King Edward VII Class Kit

Displacement: 16,350 tons standard, 17,500 tons full load Dimensions: 453’, 6” length overall x 78’ beam Machinery: 2-shaft, 18,000 hp VTE; 18 knots Armament 4 – 12” (2x2), 4 – 9.2” (4x1), 10 – 6” (6x1), 5 - 18” tubes

This kit will build a 1/144 scale King Edward VII class pre-dreadnought hull, suitable for R/C naval combat. The kit includes ribs, sub-deck, center keel, pump keels, rudder tray, , stringers, and decks with hatches. The builder will need to supply sheeting for the bottom and sides, approximately 4’ of 1/8”x1/4” basswood sticks, superstructure, and all controls and armament.

Ships in class:

HMS Africa HMS Dominion HMS King Edward VII HMS Britannia HMS Hibernia HMS New Zealand HMS Commonwealth HMS Hindustan

The kit can also be used to build the basic hull for the British Formidable and Duncan classes, as well as the Japanese Mikasa.
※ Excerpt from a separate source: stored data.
/-- **THE [B9] CARRIER BUNDLE OF RECORD** at `(θ, Mstar, ops)`: def-Y's `carriersY` over the record's Stage-3 geometry, `M_N(ℂ)`, `SU(N)`, and the operator layer `ops`.
[cite: Balaban1985BackgroundPropagators, Thm 3.1 p.397 + p.399 (the family), Thms 3.1–3.15 pp.397–432 (the carriers of the typed statements)] -/
def Y9OfRecord (θ : Stage3Params) (Mstar : ℕ) (ops : OpsY N θ Mstar) : PrintedCarriers9X :=
  carriersY θ.d₆ θ.ℓ₆ θ.hd' θ.hL' θ.b₀ θ.b₁ Mstar (Matrix (Fin N) (Fin N) ℂ) (specialUnitaryUnits (Fin N)) ops

/-- The bundle's index is def-Y's member type over the record's geometry (`rfl`). [cite: Balaban1985BackgroundPropagators, p.399 (bookkeeping)] -/
theorem Y9OfRecord_I9 (θ : Stage3Params) (Mstar : ℕ) (ops : OpsY N θ Mstar) :
    (Y9OfRecord N θ Mstar ops).I9 = MemberY θ.d₆ θ.ℓ₆ θ.hd' θ.hL' θ.b₀ θ.b₁ Mstar := rfl

/-- The bundle's index is inhabited whenever `L ≥ 5` (def-Y's guard; the band `0 < b₀ ≤ b₁` is the record's `Stage3Params.hb`). [cite: Balaban1985BackgroundPropagators, p.399 (the family is inhabited)] -/
theorem Y9OfRecord_nonempty_I9 (θ : Stage3Params) (Mstar : ℕ) (ops : OpsY N θ Mstar) (hℓ : 4 ≤ θ.ℓ₆) : Nonempty (Y9OfRecord N θ Mstar ops).I9 :=
  B9PinCarriersKLevelV1.carriersY_nonempty_I9 _ hℓ θ.hb.1 θ.hb.2

end Bundle

/-! ## §2. The pin on Stage-5 parameters (UP-SIDE) -/

section Pin

variable (F : T4Family) (N : ℕ) [NeZero N]

/-- **The Y pin of a Stage-5 residual**: the run-indexed [B9] bundle := `Y₀` at every run; every other field unchanged. [cite: Balaban1985BackgroundPropagators, Thms 3.1–3.15 pp.397–432 (the objects the leaf `b9` reads)] -/
def Residual₅.pinY (r : Residual₅ F N) (Y₀ : PrintedCarriers9X) : Residual₅ F N :=
  { r with Y := fun _ => Y₀ }

/-- **The Y pin of Stage-5 parameters**. [cite: Balaban1985BackgroundPropagators, Thm 3.1 p.397 (objects of record, Stage 3′(Y))] -/
def Stage5Params.pinY (θ : Stage5Params F N) (Y₀ : PrintedCarriers9X) : Stage5Params F N :=
  { θ with res := θ.res.pinY F N Y₀ }

/-- The pin touches neither the Stage-3 dictionary, nor `γ`, nor admissibility (`rfl` ∕ `Iff.rfl`). [cite: Balaban1984PropagatorsII, pp.223–250 (bookkeeping)] -/
theorem Stage5Params.pinY_toStage3Params (θ : Stage5Params F N) (Y₀ : PrintedCarriers9X) : (θ.pinY F N Y₀).toStage3Params = θ.toStage3Params := rfl

/-- … (admissibility). [cite: Balaban1983RegularityDecay, (1.6) p.572 (hypothesis dictionary; bookkeeping)] -/
theorem Stage5Params.pinY_admissible_iff (θ : Stage5Params F N) (Y₀ : PrintedCarriers9X) : (θ.pinY F N Y₀).Admissible ↔ θ.Admissible := Iff.rfl

/-- … nor the density tower (induction on `k`). [cite: Balaban1988Convergent, (0.2) p.244 (bookkeeping)] -/
theorem densOfRecord₅_pinY (θ : Stage5Params F N) (Y₀ : PrintedCarriers9X) (p : B12.RunParams) :
    ∀ k, densOfRecord₅ F N (θ.pinY F N Y₀) p k = densOfRecord₅ F N θ p k
  | 0 => rfl
  | k + 1 => by
    show θ.res.R p k (TrhoOfRecord F N p.K k (densOfRecord₅ F N (θ.pinY F N Y₀) p k)) =
      θ.res.R p k (TrhoOfRecord F N p.K k (densOfRecord₅ F N θ p k))
    rw [densOfRecord₅_pinY θ Y₀ p k]

/-- … nor the machine. [cite: Balaban1988Convergent, (0.2) p.244 (bookkeeping)] -/
theorem machineOfRecord₅_pinY (θ : Stage5Params F N) (Y₀ : PrintedCarriers9X) : machineOfRecord₅ F N (θ.pinY F N Y₀) = machineOfRecord₅ F N θ := by
  unfold machineOfRecord₅
  simp only [densOfRecord₅_pinY]
  rfl

/-- … nor the assembled datum: THE PIN IS UP-SIDE. [cite: Balaban1988Convergent, (0.2) p.244 (bookkeeping)] -/
theorem datumOfRecord₅_pinY (θ : Stage5Params F N) (Y₀ : PrintedCarriers9X) : datumOfRecord₅ F N (θ.pinY F N Y₀) = datumOfRecord₅ F N θ := by
  unfold datumOfRecord₅
  rw [machineOfRecord₅_pinY]

/-- **The `b9` leaf of the C-binding at Y-pinned parameters IS `B9LeafX Y₀`** (`Iff.rfl`: the N-binding's `b9 := B9LeafX Y`). [cite: Balaban1985BackgroundPropagators, Thms 3.1–3.15 pp.397–432 (the leaf `B9LeafX`)] -/
theorem upOfRecord₅C_pinY_b9_iff (θ : Stage5Params F N) (Y₀ : PrintedCarriers9X) (P : B12.RunParams) :
    (upOfRecord₅C F N (θ.pinY F N Y₀) P).b9 ↔ B9LeafX Y₀ := Iff.rfl

/-- The `b10` leaf is unchanged by the Y pin (`rfl`) — so the [B10] pin's face survives the cumulative pin. [cite: Balaban1985UV3, Thm 1 p.257 (bookkeeping)] -/
theorem upOfRecord₅C_pinY_b10 (θ : Stage5Params F N) (Y₀ : PrintedCarriers9X) (P : B12.RunParams) :
    (upOfRecord₅C F N (θ.pinY F N Y₀) P).b10 = (upOfRecord₅C F N θ P).b10 := rfl

/-- The two pins COMMUTE (`rfl`): pinning `Y` then `X.B10` = pinning `X.B10` then `Y`. [cite: Balaban1985UV3, Thm 1 p.257; Balaban1985BackgroundPropagators, Thm 3.1 p.397 (bookkeeping)] -/
theorem Stage5Params.pinY_pinB10 (θ : Stage5Params F N) (Y₀ : PrintedCarriers9X) :
    (θ.pinY F N Y₀).pinB10 F N = (θ.pinB10 F N).pinY F N Y₀ := rfl

end Pin

/-! ## §3. The cumulative Stage-9 record with the [B10] AND [B9] groups pinned: `IsRecordOfRecord₉CB10Y` -/

section Record9

variable (F : T4Family) (N : ℕ) [NeZero N]

/-- The Y pin of Stage-9 parameters. [cite: Balaban1985BackgroundPropagators, Thm 3.1 p.397 (bookkeeping)] -/
def Stage9Params.pinY (θ : Stage9Params F N) (Y₀ : PrintedCarriers9X) : Stage9Params F N :=
  { θ with res := θ.res.pinY F N Y₀ }

/-- Admissibility is unchanged (`Iff.rfl`). [cite: Balaban1987RG1, (1.20)–(1.21) p.264 (hypothesis dictionary; bookkeeping)] -/
theorem Stage9Params.pinY_admissible_iff (θ : Stage9Params F N) (Y₀ : PrintedCarriers9X) : (θ.pinY F N Y₀).Admissible ↔ θ.Admissible := Iff.rfl

/-- The Stage-3 dictionary is unchanged (`rfl`) — so the operator-layer type `OpsY` is the same before and after the pin. [cite: Balaban1984PropagatorsII, pp.223–250 (bookkeeping)] -/
theorem Stage9Params.pinY_toStage3Params (θ : Stage9Params F N) (Y₀ : PrintedCarriers9X) : (θ.pinY F N Y₀).toStage3Params = θ.toStage3Params := rfl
The Japanese Asahi and Shikishima class are also close to the hull built from the shortened kit, needing only a subtraction or addition of 1/2” length respectively. When building any of these alternate ships, leave out the 1.8” extensions in the keel, sub-deck, and deck, as well as rib #9. The center casemates will have to be removed from the sub-deck and appropriate casemates constructed from scratch. Because of the change of rib spacing, the pump keels will only fit back to rib #8, after which new pump keels will have to be constructed.

Formidable class: Duncan Class: Japanese HMS Formidable HMS Albemarle IJN Mikasa HMS Irresistible HMS Cornwallis HMS Implacable HMS Duncan With additional changes: HMS London HMS Exmouth IJN Asahi HMS Bulwark HMS Montagu IJN Shikishima HMS Venerable HMS Russell IJN Hatsuse HMS Queen HMS Prince of Wales

Construction notes:

- This kit follows the generic wood kit building instruction available at http://www.jenkse.us/rcengr/Ship Construction.pdf.
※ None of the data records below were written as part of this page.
/-- **CURRENCY (u) INTO N08's CONJUNCT OF A CORE-KEYED ₁₃ NODES-∃ AT THE MEMBER `θL F n ε₂₉`, `N = 2`**: the signs, the Core provisos at the member (`hP`, HYPOTHESIS, opaque),
and — in place of `PrintedUV3V 2 F.L` — a version `𝔗 : TFamily₃ 2 F.L` of print's transformations with admissible constants and UNIFORM LEAF SYSTEMS on print's `F.L`-run
objects for SU(2) (dag-n08-a's supplier face BY NAME into §1).  What a d = 3 lane END theorem must deliver for N08 AT THE RECORD, in the uniform currency. [cite: Balaban1985UV3, Thm 1 p.257, Thm 2 p.272, Sect. D pp.272–275; Balaban1988Convergent, (3.16)–(3.22) pp.268–269 (bookkeeping)] -/
theorem exists_guarded_record₁₃CCoP_b10_main_of_theta13Numerics_provisosCore_two_of_uniformLeafSystemsG (hn : n.Pos) (hε' : 0 < ε₂₉)
    (hP : (theta13LiveOfNumerics F 2 n ε₂₉ (zeta316OfRecord F 2 n.ν n.τ9.M n.A₁) (RzOfRecord F 2) (ZtOfRecord F 2)).Provisos₁₃Core F 2)
    (𝔗 : TFamily₃ 2 F.L) (c : Consts F.L) (hc : c.Adm) (hU : UniformLeafSystemsG 2 (runObjects₀T 2 𝔗 (Backgrounds.ofPrint 2 F.L)) c) :
    ∃ (θ : Stage13Params F 2) (h : θ.Provisos₁₃Core F 2) (w : WorldP), (θ.ZtUnity F 2 ∧ θ.SlotsNondegenerate₁₃ F 2) ∧ θ.Admissible F 2 ∧
      IsRecordOfRecord₁₃CCoP F 2 (datumOfRecord₁₃CoP F 2 θ h) w ∧ ∀ P : B12.RunParams, Dag.B10_main (leavesP w P) :=
  exists_guarded_record₁₃CCoP_b10_main_of_theta13Numerics_provisosCore_two F hn hε' hP (printedUV3V_of_uniformLeafSystems_at 𝔗 ⟨c, hc, hU⟩)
- After gluing the sub-deck together, it needs to be notched to allow it to follow the deck curve at the fore and aft of the hull. In the bow, make one cut (both sides, avoiding the dovetail joint) just before the notch for the #2 rib, two cuts between ribs 2 and 3, and one cut between ribs 3 and 4. Make the cuts about 2/3 through the plywood and flex the plywood gently to make sure it bends. In the stern, make one cut between rib ribs 13 and 14, one cut between 12 and 13, and one between 11 and 12.

- When adding the 1/8” x 1/4” stringer to define the top of the hard area, use two pieces. One piece should go from rib 1 to rib 11. The second piece goes from rib 11 to rib 14. Since the hard area transitions from 1” below the waterline to the 45 degree turn of the bilge at rib 11, it is easier to install the stringer if there is a break at rib 11.

- The rudder tray is sized to use a Hitec HS-82MG servo. This metal gear servo has proven to be durable in combat use and only costs slightly more than a standard servo.